Melanie L. Oxhorn, New York, NY, for Plaintiffs.

Patrick T. Voke, Daniel J. Blake, LeClairRyan, P.C., Paul G. Boylan, LeClair-Ryan, A Professional Corporation, Michele T. Perillo, U.S. Securities & Exchange Commission, Boston, MA, for Defendant.

ORDER ON PLAINTIFFS' MOTION FOR SUMMARY JUDGMENT

GERTNER, District Judge.

Over some twenty years, Bradford Bleidt ("Bleidt") swindled his business and his clients out of tens of millions of dollars. This litigation arises from the aftermath of the fraud. With few other targets for recovery, the receiver for Bleidt's wholly-owned company and his former clients have joined forces to seek to place some of the blame for the fraud on defendant Sovereign Bank ("defendant" or "Sovereign"). The plaintiffs have moved for summary judgment. For the reasons explained below, the Motion for Summary Judgment (document # 133) is DENIED in part and RESERVED in part.

The receiver, David J. Fine ("the receiver"), represents Bleidt's former company, Allocation Plus Asset Management, Inc. ("APAM"). He is joined in this suit by Nancy and Langdon Lombard, Donna Brandt Lawrence, and Bessie Panos, each of whom lost money when they gave Bleidt funds to be invested.

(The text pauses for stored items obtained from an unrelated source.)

import Summits.RiemannHypothesis.RiemannHypothesis.Theorems.PfPersistenceM2EvenSectorIndexExact
import HarnessLib

/-!
# PF-persistence, M2 seat (gen 6), part 1/3: bystander control for tuned symmetric translates

pub-rhpf cell, M2 seat, generation 6.  HONEST FRAMING (page 1 of everything in this cell): a long-odds
MECHANISM SEARCH around Weil's quadratic functional; NOTHING here claims, approaches or conditionally proves RH.
Labels: PROVED = kernel-checked; CITED = in print (Bombieri 2000, Rend. Lincei (9) 11, Thms 9–11).

Four small lemmas feeding part 2 (`PfPersistenceM2EvenSectorIndexAccumulation`, the localisation of gen 5's
"negative even index `≥ K`" to finitely many zeros with `Re ρ ≥ 1/2 + θ`), all RH-free:
* `re_weilMellin_eq_zero_of_far` — LOCALISED symmetry transport: for an even real test `g`, if `Re ĝ` vanishes at
  the non-trivial zeros with `Re ρ ≥ 1/2 + θ`, `Im ρ > 0`, then `Re ĝ(ρ) = 0` at every non-trivial zero with
  `|Re ρ - 1/2| ≥ θ` (gen 5's `re_weilMellin_eq_zero_of_quadrant` is the case "all off-line zeros");
* `norm_coshFactor_le_cosh` — the transform factor `(e^{(s-1/2)T} + e^{-(s-1/2)T})/2` of a symmetric translate
  has modulus `≤ cosh((Re s - 1/2)T)` (gen 5 only used `≤ 1` on the line);
* `cosh_add_le_exp_mul_cosh` — `cosh(a+b) ≤ e^b cosh a` (`b ≥ 0`), comparing tuned lengths in `[T, T + C]`;
* `tendsto_cosh_div_cosh_atTop` — `cosh(xT)/cosh(θT) → 0` for `|x| < θ`: an off-line BYSTANDER zero closer to
  the line than the targets is amplified negligibly relative to the targets.
Reused by name: gen 4 `weilMellin_conj`, `RuelleBandExactFirstBandStubEvenTransfer/ExpSum`
(`stub_evenTransfer_conj_weilMellin`, `weilMellin_one_sub_of_even`).
-/

noncomputable section

set_option linter.dupNamespace false

open Complex Filter Set MeasureTheory
open scoped Real Topology ComplexConjugate BigOperators

namespace Summit.RiemannHypothesis.RiemannHypothesis.Theorems.PfPersistenceM2NegIndex

open Literature.NumberTheory.LFunctions
open Literature.NumberTheory.LFunctions.ZetaZeros
open Summit.RiemannHypothesis.RiemannHypothesis.Theorems.RuelleBandExactFirstBand
  (stub_evenTransfer_conj_weilMellin weilMellin_one_sub_of_even)


/-! ## F. Localisation in the real part -/

/-- Localised re-part transport: for an even real `g`, if `Re ĝ` vanishes on a set `Z` containing every
non-trivial zero with `Re ρ ≥ 1/2 + θ`, `Im ρ > 0`, then `Re ĝ(ρ) = 0` at every non-trivial zero with
`|Re ρ - 1/2| ≥ θ` (`ĝ` takes the values `x, x̄, x, x̄` on `ρ, ρ̄, 1-ρ, 1-ρ̄`). [cite: Bombieri2000Weil, Thm 9] -/
theorem re_weilMellin_eq_zero_of_far {g : ℝ → ℂ} (heven : ∀ t : ℝ, g (-t) = g t)
    (hreal : ∀ t : ℝ, (g t).im = 0) {θ : ℝ} {Z : Set ℂ}
    (hZ : ∀ ρ ∈ riemannZetaNontrivialZeros, 1 / 2 + θ ≤ ρ.re → 0 < ρ.im → ρ ∈ Z)
    (hvan : ∀ ρ ∈ Z, (weilMellin g ρ).re = 0) {ρ : ℂ} (hρ : ρ ∈ riemannZetaNontrivialZeros)
    (hfar : θ ≤ |ρ.re - 1 / 2|) : (weilMellin g ρ).re = 0 := by
  have him : ρ.im ≠ 0 := riemannZetaNontrivialZeros.im_ne_zero hρ
  rcases le_abs'.1 hfar with hlt | hgt
  · rcases lt_or_gt_of_ne him with hneg | hpos
    · have hmem : 1 - ρ ∈ riemannZetaNontrivialZeros := by
        simpa using riemannZetaNontrivialZeros.one_sub_conj_mem (riemannZetaNontrivialZeros.conj_mem hρ)
      have h1 := hvan _ (hZ _ hmem (by simp only [Complex.sub_re, Complex.one_re]; linarith)
        (by simp only [Complex.sub_im, Complex.one_im]; linarith))
      rwa [weilMellin_one_sub_of_even heven] at h1
    · have hmem := riemannZetaNontrivialZeros.one_sub_conj_mem hρ
      have h1 := hvan _ (hZ _ hmem (by simp only [Complex.sub_re, Complex.one_re, Complex.conj_re]; linarith)
        (by simp only [Complex.sub_im, Complex.one_im, Complex.conj_im]; linarith))
      rwa [← stub_evenTransfer_conj_weilMellin heven hreal, Complex.conj_re] at h1
  · rcases lt_or_gt_of_ne him with hneg | hpos
    · have hmem := riemannZetaNontrivialZeros.conj_mem hρ
      have h1 := hvan _ (hZ _ hmem (by simp only [Complex.conj_re]; linarith)
        (by simp only [Complex.conj_im]; linarith))
      rwa [weilMellin_conj heven hreal, Complex.conj_re] at h1
    · exact hvan _ (hZ _ hρ (by linarith) hpos)

/-- Off the line the transform factor of a symmetric translate by `T` has modulus at most `cosh((Re s - 1/2)T)`
(`|e^{w} + e^{-w}| ≤ e^{Re w} + e^{-Re w}`). [folklore] -/
theorem norm_coshFactor_le_cosh (s : ℂ) (T : ℝ) :
    ‖(cexp ((s - 1 / 2) * T) + cexp (-((s - 1 / 2) * T))) / 2‖ ≤ Real.cosh ((s.re - 1 / 2) * T) := by
  have hre : ((s - 1 / 2) * (T : ℂ)).re = (s.re - 1 / 2) * T := by
    simp [Complex.mul_re]
  have h1 : ‖cexp ((s - 1 / 2) * T)‖ = Real.exp ((s.re - 1 / 2) * T) := by
    rw [Complex.norm_exp, hre]
  have h2 : ‖cexp (-((s - 1 / 2) * T))‖ = Real.exp (-((s.re - 1 / 2) * T)) := by
    rw [Complex.norm_exp, Complex.neg_re, hre]
  rw [norm_div, RCLike.norm_two, Real.cosh_eq]
  have h3 := norm_add_le (cexp ((s - 1 / 2) * T)) (cexp (-((s - 1 / 2) * T)))
  rw [h1, h2] at h3
  linarith

/-- `cosh(a + b) ≤ e^{b} cosh a` for `b ≥ 0`. [folklore] -/
theorem cosh_add_le_exp_mul_cosh (a : ℝ) {b : ℝ} (hb : 0 ≤ b) :
    Real.cosh (a + b) ≤ Real.exp b * Real.cosh a := by
  rw [Real.cosh_add, ← Real.cosh_add_sinh b]
  have h1 : Real.sinh a ≤ Real.cosh a := (Real.sinh_lt_cosh a).le
  have h2 : 0 ≤ Real.sinh b := Real.sinh_nonneg_iff.2 hb
  nlinarith [mul_le_mul_of_nonneg_right h1 h2]

/-- For `|x| < θ`: `cosh(xT)/cosh(θT) → 0` as `T → +∞` (it is `≤ 2e^{-(θ - |x|)T}`). [folklore] -/
theorem tendsto_cosh_div_cosh_atTop {x θ : ℝ} (hx : |x| < θ) :
    Tendsto (fun T : ℝ ↦ Real.cosh (x * T) / Real.cosh (θ * T)) atTop (𝓝 0) := by
  have hpos : 0 < θ - |x| := sub_pos.2 hx
  have hlim : Tendsto (fun T : ℝ ↦ 2 * Real.exp (-((θ - |x|) * T))) atTop (𝓝 0) := by
    have h := (Real.tendsto_exp_neg_atTop_nhds_zero.comp (tendsto_id.const_mul_atTop hpos)).const_mul 2
    simpa using h
  refine tendsto_of_tendsto_of_tendsto_of_le_of_le' tendsto_const_nhds hlim ?_ ?_
  · exact Eventually.of_forall fun T ↦ div_nonneg (Real.cosh_pos _).le (Real.cosh_pos _).le
  · filter_upwards [eventually_ge_atTop 0] with T hT
    have h1 : Real.cosh (x * T) ≤ Real.exp (|x| * T) := by
      rw [← Real.cosh_abs, abs_mul, abs_of_nonneg hT, ← Real.cosh_add_sinh]
      linarith [Real.sinh_nonneg_iff.2 (mul_nonneg (abs_nonneg x) hT)]
    have h2 : Real.exp (θ * T) / 2 ≤ Real.cosh (θ * T) := by
      rw [Real.cosh_eq]
      linarith [Real.exp_pos (-(θ * T))]
    have h3 : 2 * Real.exp (-((θ - |x|) * T)) * (Real.exp (θ * T) / 2) = Real.exp (|x| * T) := by
      rw [show 2 * Real.exp (-((θ - |x|) * T)) * (Real.exp (θ * T) / 2) =
          Real.exp (-((θ - |x|) * T)) * Real.exp (θ * T) by ring, ← Real.exp_add]
      congr 1
      ring
    rw [div_le_iff₀ (Real.cosh_pos _)]
    calc Real.cosh (x * T) ≤ Real.exp (|x| * T) := h1
      _ = 2 * Real.exp (-((θ - |x|) * T)) * (Real.exp (θ * T) / 2) := h3.symm
      _ ≤ 2 * Real.exp (-((θ - |x|) * T)) * Real.cosh (θ * T) :=
          mul_le_mul_of_nonneg_left h2 (by positivity)

end Summit.RiemannHypothesis.RiemannHypothesis.Theorems.PfPersistenceM2NegIndex

end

These individuals, referred to herein as "the individual plaintiffs" or "the investor-clients," seek to represent a class of all similarly situated persons.

The receiver and the named plaintiffs each assert three separate theories of liability.1 First, they argue that Sovereign aided and abetted Bleidt's breaches of the fiduciary duties he owed to APAM (as its agent) and to the investor-clients (as their investment advisor). To prove the claim, the plaintiffs must show that Sovereign knew of the breaches and that it actively participated in or substantially assisted them. See Arcidi v. Nat'l Assoc. of Government Employees, Inc., 447 Mass. 616, 623-24, 856 N.E.2d 167 (2006).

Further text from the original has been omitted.